The Elephant in the Room

This isn't the end of the story for open ended speech recognition in Rhasspy, however, because Rhasspy also does intent recognition using the transcribed text as input. When the set of possible voice commands is known ahead of time, it's relatively easy to know what to do with each and every sentence. The flexibility gained from mixing in a base language model unfortunately places a large burden on the intent recognizer.

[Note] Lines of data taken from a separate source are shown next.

import Summits.KontsevichZagierPeriods.KontsevichZagierPeriods.Theses.HurwitzMicroSectors
import Summits.KontsevichZagierPeriods.KontsevichZagierPeriods.Theorems.HurwitzMicroSectorsNormalFormPrinciplePiBoxTransfer
import Summits.KontsevichZagierPeriods.KontsevichZagierPeriods.Theorems.HurwitzMicroSectorsNormalFormPrincipleVariants2302

/-! TTRL-lite variant V2310 of stmt-KontsevichZagierPeriods-3869

Variant V2310 = `stub_boxRigidity` (the leaf `BoxRigidity` of `NormalFormPrinciple`: two representations
on open unit boxes with integrands of KZ's rational shape `p/q` over `ℚ` and equal values are
KZ-equivalent) with BOTH dimensions frozen, `fix m := 6; fix m' := 5`. Verdict of the attempt seat:
**open** — this file is the exact-strength certificate, not a proof of the variant. With
`BoxVanishing K` := "a box-rational representation of dimension `K` and value `0` is a relation", the
tree's graded lemmas (`boxVanishingDim_left_of_pair`, `boxRigidityLe_of_boxVanishingDim`, file
`…Variants2238`) pin the variant exactly: `V2310 ⟺ BoxVanishing 6 ⟺ BoxRigidity for all m, m' ≤ 6 ⟺ V2302`
(`fix_nat:m=6; bound_nat:m'≤2`): for (⇒) subtract from a vanishing `N` on `(0,1)⁶` a box-rational
representation on `(0,1)⁵` of the same value `0` (the zero integrand), for (⇐) `5 ≤ 6`.
`BoxVanishing 6` contains, e.g., "for `a b : ℚ`, `a + b·ζ(5) = 0 ⇒ [a + b/(1 − x₁⋯x₅)]_{(0,1)⁶}` is a
relation" (provable today only through the open irrationality of `ζ(5)`), so no proof is available;
conversely `KontsevichZagierPeriods → V2310` (`stub_boxRigidity_var2310_of_statement`), so a refutation
of the variant would refute the Summit, and the tree has no invariant of `KZ.relations` finer than
`KZ.eval`. Source: M. Kontsevich, D. Zagier, *Periods* (2001), §1.2 Conjecture 1. Pure proof file, no
definitions. -/

-- `Summit.<Summit>.<Problem>` is the tree's mandated summit-side namespace (CONVENTIONS §2); for this
-- single-conjunct summit the two coincide, so the duplicate is deliberate.
set_option linter.dupNamespace false

noncomputable section

namespace Summit.KontsevichZagierPeriods.KontsevichZagierPeriods.Theorems

open MeasureTheory Set
open Literature.NumberTheory.Transcendental Literature.NumberTheory.Transcendental.KZ
open Summit.KontsevichZagierPeriods.KontsevichZagierPeriods.Theses.HurwitzMicroSectors
open Summit.KontsevichZagierPeriods.HurwitzMicroSectors.NormalFormPrinciple.PiBox

/-- **V2310 ⟺ `BoxVanishing 6`**: (⇒) `boxVanishingDim_left_of_pair 6 5` (compare a vanishing
box-rational representation on `(0,1)⁶` with a value-`0` box-rational representation on `(0,1)⁵`);
(⇐) `boxRigidityLe_of_boxVanishingDim 6` with `m = 6`, `m' = 5 ≤ 6`.
[cite: KontsevichZagier2001, §1.2 Conjecture 1] -/
theorem stub_boxRigidity_var2310_iff_boxVanishing_six :
    (∀ (N : IntegralRep 6) (N' : IntegralRep 5), N.domain = {x | ∀ i, x i ∈ Set.Ioo (0:ℝ) 1} → N.IsRational → N'.domain = {x | ∀ i, x i ∈ Set.Ioo (0:ℝ) 1} → N'.IsRational → N.value = N'.value → Equivalent N N') ↔
    (∀ (M : IntegralRep 6), M.domain = {x | ∀ i, x i ∈ Set.Ioo (0:ℝ) 1} → M.IsRational →
      M.value = 0 → of M ∈ relations) :=
  ⟨fun h => boxVanishingDim_left_of_pair 6 5 h,
    fun hvan N N' => boxRigidityLe_of_boxVanishingDim 6 hvan 6 5 N N' le_rfl (by norm_num)⟩

/-- **V2310 ⟺ the sibling V2302** (`fix_nat:m=6; bound_nat:m'≤2`): both are `BoxVanishing 6`
(`stub_boxRigidity_var2302_iff_boxVanishing_six`). [cite: KontsevichZagier2001, §1.2 Conjecture 1] -/
theorem stub_boxRigidity_var2310_iff_var2302 :
    (∀ (N : IntegralRep 6) (N' : IntegralRep 5), N.domain = {x | ∀ i, x i ∈ Set.Ioo (0:ℝ) 1} → N.IsRational → N'.domain = {x | ∀ i, x i ∈ Set.Ioo (0:ℝ) 1} → N'.IsRational → N.value = N'.value → Equivalent N N') ↔
    (∀ (m' : ℕ) (N : IntegralRep 6) (N' : IntegralRep m'), m' ≤ 2 → N.domain = {x | ∀ i, x i ∈ Set.Ioo (0:ℝ) 1} → N.IsRational → N'.domain = {x | ∀ i, x i ∈ Set.Ioo (0:ℝ) 1} → N'.IsRational → N.value = N'.value → Equivalent N N') := by
  rw [stub_boxRigidity_var2310_iff_boxVanishing_six, stub_boxRigidity_var2302_iff_boxVanishing_six]

/-- **V2310 ⟺ `BoxRigidity` for all `m, m' ≤ 6`** (the honest strength of the variant: Conjecture 1 for
all pairs of rational integrands on the open unit boxes of dimension at most `6`).
[cite: KontsevichZagier2001, §1.2 Conjecture 1] -/
theorem stub_boxRigidity_var2310_iff_le_six :
    (∀ (N : IntegralRep 6) (N' : IntegralRep 5), N.domain = {x | ∀ i, x i ∈ Set.Ioo (0:ℝ) 1} → N.IsRational → N'.domain = {x | ∀ i, x i ∈ Set.Ioo (0:ℝ) 1} → N'.IsRational → N.value = N'.value → Equivalent N N') ↔
    (∀ (m m' : ℕ) (N : IntegralRep m) (N' : IntegralRep m'), m ≤ 6 → m' ≤ 6 →
      N.domain = {x | ∀ i, x i ∈ Set.Ioo (0:ℝ) 1} → N.IsRational →
      N'.domain = {x | ∀ i, x i ∈ Set.Ioo (0:ℝ) 1} → N'.IsRational →
      N.value = N'.value → Equivalent N N') := by
  rw [stub_boxRigidity_var2310_iff_var2302]
  exact stub_boxRigidity_var2302_iff_le_six

/-- **`BoxVanishing 6` alone already proves V2310** (the residual of the variant, stated as the
missing lemma). [cite: KontsevichZagier2001, §1.2 Conjecture 1] -/
theorem stub_boxRigidity_var2310_of_boxVanishing_six
    (hvan : ∀ (M : IntegralRep 6), M.domain = {x | ∀ i, x i ∈ Set.Ioo (0:ℝ) 1} → M.IsRational →
      M.value = 0 → of M ∈ relations) :
    ∀ (N : IntegralRep 6) (N' : IntegralRep 5), N.domain = {x | ∀ i, x i ∈ Set.Ioo (0:ℝ) 1} → N.IsRational → N'.domain = {x | ∀ i, x i ∈ Set.Ioo (0:ℝ) 1} → N'.IsRational → N.value = N'.value → Equivalent N N' :=
  stub_boxRigidity_var2310_iff_boxVanishing_six.2 hvan

/-- **V2310 ⇒ `BoxVanishing` in every dimension `≤ 6`** (monotonicity `boxVanishingDim_mono`), in
particular the dimension-`5` statement about vanishing `ℚ`-combinations `a + b·ζ(5) + …`.
[cite: KontsevichZagier2001, §1.2 Conjecture 1] -/
theorem boxVanishing_le_six_of_stub_boxRigidity_var2310
    (h : ∀ (N : IntegralRep 6) (N' : IntegralRep 5), N.domain = {x | ∀ i, x i ∈ Set.Ioo (0:ℝ) 1} → N.IsRational → N'.domain = {x | ∀ i, x i ∈ Set.Ioo (0:ℝ) 1} → N'.IsRational → N.value = N'.value → Equivalent N N')
    {j : ℕ} (hj : j ≤ 6) :
    ∀ (M : IntegralRep j), M.domain = {x | ∀ i, x i ∈ Set.Ioo (0:ℝ) 1} → M.IsRational →
      M.value = 0 → of M ∈ relations :=
  boxVanishingDim_mono hj (stub_boxRigidity_var2310_iff_boxVanishing_six.1 h)

/-- **The parent leaf ⇒ V2310** (specialisation `m := 6`, `m' := 5`).
[cite: KontsevichZagier2001, §1.2 Conjecture 1] -/
theorem stub_boxRigidity_var2310_of_parent
    (h : ∀ (m m' : ℕ) (N : IntegralRep m) (N' : IntegralRep m'), N.domain = {x | ∀ i, x i ∈ Set.Ioo (0:ℝ) 1} → N.IsRational → N'.domain = {x | ∀ i, x i ∈ Set.Ioo (0:ℝ) 1} → N'.IsRational → N.value = N'.value → Equivalent N N') :
    ∀ (N : IntegralRep 6) (N' : IntegralRep 5), N.domain = {x | ∀ i, x i ∈ Set.Ioo (0:ℝ) 1} → N.IsRational → N'.domain = {x | ∀ i, x i ∈ Set.Ioo (0:ℝ) 1} → N'.IsRational → N.value = N'.value → Equivalent N N' :=
  h 6 5

/-- **`KontsevichZagierPeriods ⇒ V2310`**: the variant is a special case of Conjecture 1 for the
tree's calculus (`leaves_of_statement`) — so a refutation of the variant would refute the Summit.
[cite: KontsevichZagier2001, §1.2 Conjecture 1] -/
theorem stub_boxRigidity_var2310_of_statement (h : _root_.KontsevichZagierPeriods) :
    ∀ (N : IntegralRep 6) (N' : IntegralRep 5), N.domain = {x | ∀ i, x i ∈ Set.Ioo (0:ℝ) 1} → N.IsRational → N'.domain = {x | ∀ i, x i ∈ Set.Ioo (0:ℝ) 1} → N'.IsRational → N.value = N'.value → Equivalent N N' :=
  stub_boxRigidity_var2310_of_parent (leaves_of_statement h).1

end Summit.KontsevichZagierPeriods.KontsevichZagierPeriods.Theorems

end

In our ChangeLightState example above, we're fortunate that everything works as expected:

$ echo 'would you please turn on the living room lamp' | \
    rhasspy-cli --profile en text2intent

{
    "would you please turn on the living room lamp": {
        "text": "turn on the living room lamp",
        "intent": {
            "name": "ChangeLightState",
            "confidence": 1.0
        },
        "entities": [
            {
                "entity": "state",
                "value": "on"
            }
        ],
        "slots": {
            "state": "on"
        }
    }
}

But this works only because the default intent recognizer (fsticuffs) ignores unknown words by default, so "would you please" is not interpreted. Changing "lamp" to "light" in the input sentence will reveal the problem:

$ echo 'would you please turn on the living room light | \
    rhasspy-cli --profile en text2intent

{
    "would you please turn on the living room light": {
        "text": "",
        "intent": {
            "name": "",
            "confidence": 0
        },
        "entities": [],
        "slots": {}
    }
}

This sentence would be impossible for the speech to text system to recognize without language model mixing, but it's quite possible now. We can band-aid over the problem a bit by switching to the fuzzywuzzy intent recognizer:

$ rhasspy-cli --profile en \
    --set 'speech_to_text.pocketsphinx.mix_weight' '0.05' \
    --set 'intent.system' 'fuzzywuzzy' \
    train

OK

Now when we interpret the sentence with "light" instead of "lamp", we still get the expected output:

$ echo 'would you please turn on the living room light' | \
    rhasspy-cli --profile en --set 'intent.system' 'fuzzywuzzy' text2intent

{
    "would you please turn on the living room light": {
        "text": "turn on the living room lamp",
        "intent": {
            "name": "ChangeLightState",
            "confidence": 0.86
        },
        "entities": [
            {
                "entity": "state",
                "value": "on"
            }
        ],
        "slots": {
            "state": "on"
        }
    }
}

This works well for our toy example, but will not scale well when there are thousands of voice commands represented in sentences.ini or if the words used are significantly different than in the training set ("light" and "lamp" are close enough for fuzzywuzzy).

A machine learning-based intent recognizer, like flair or Rasa, would be a better choice for open ended speech.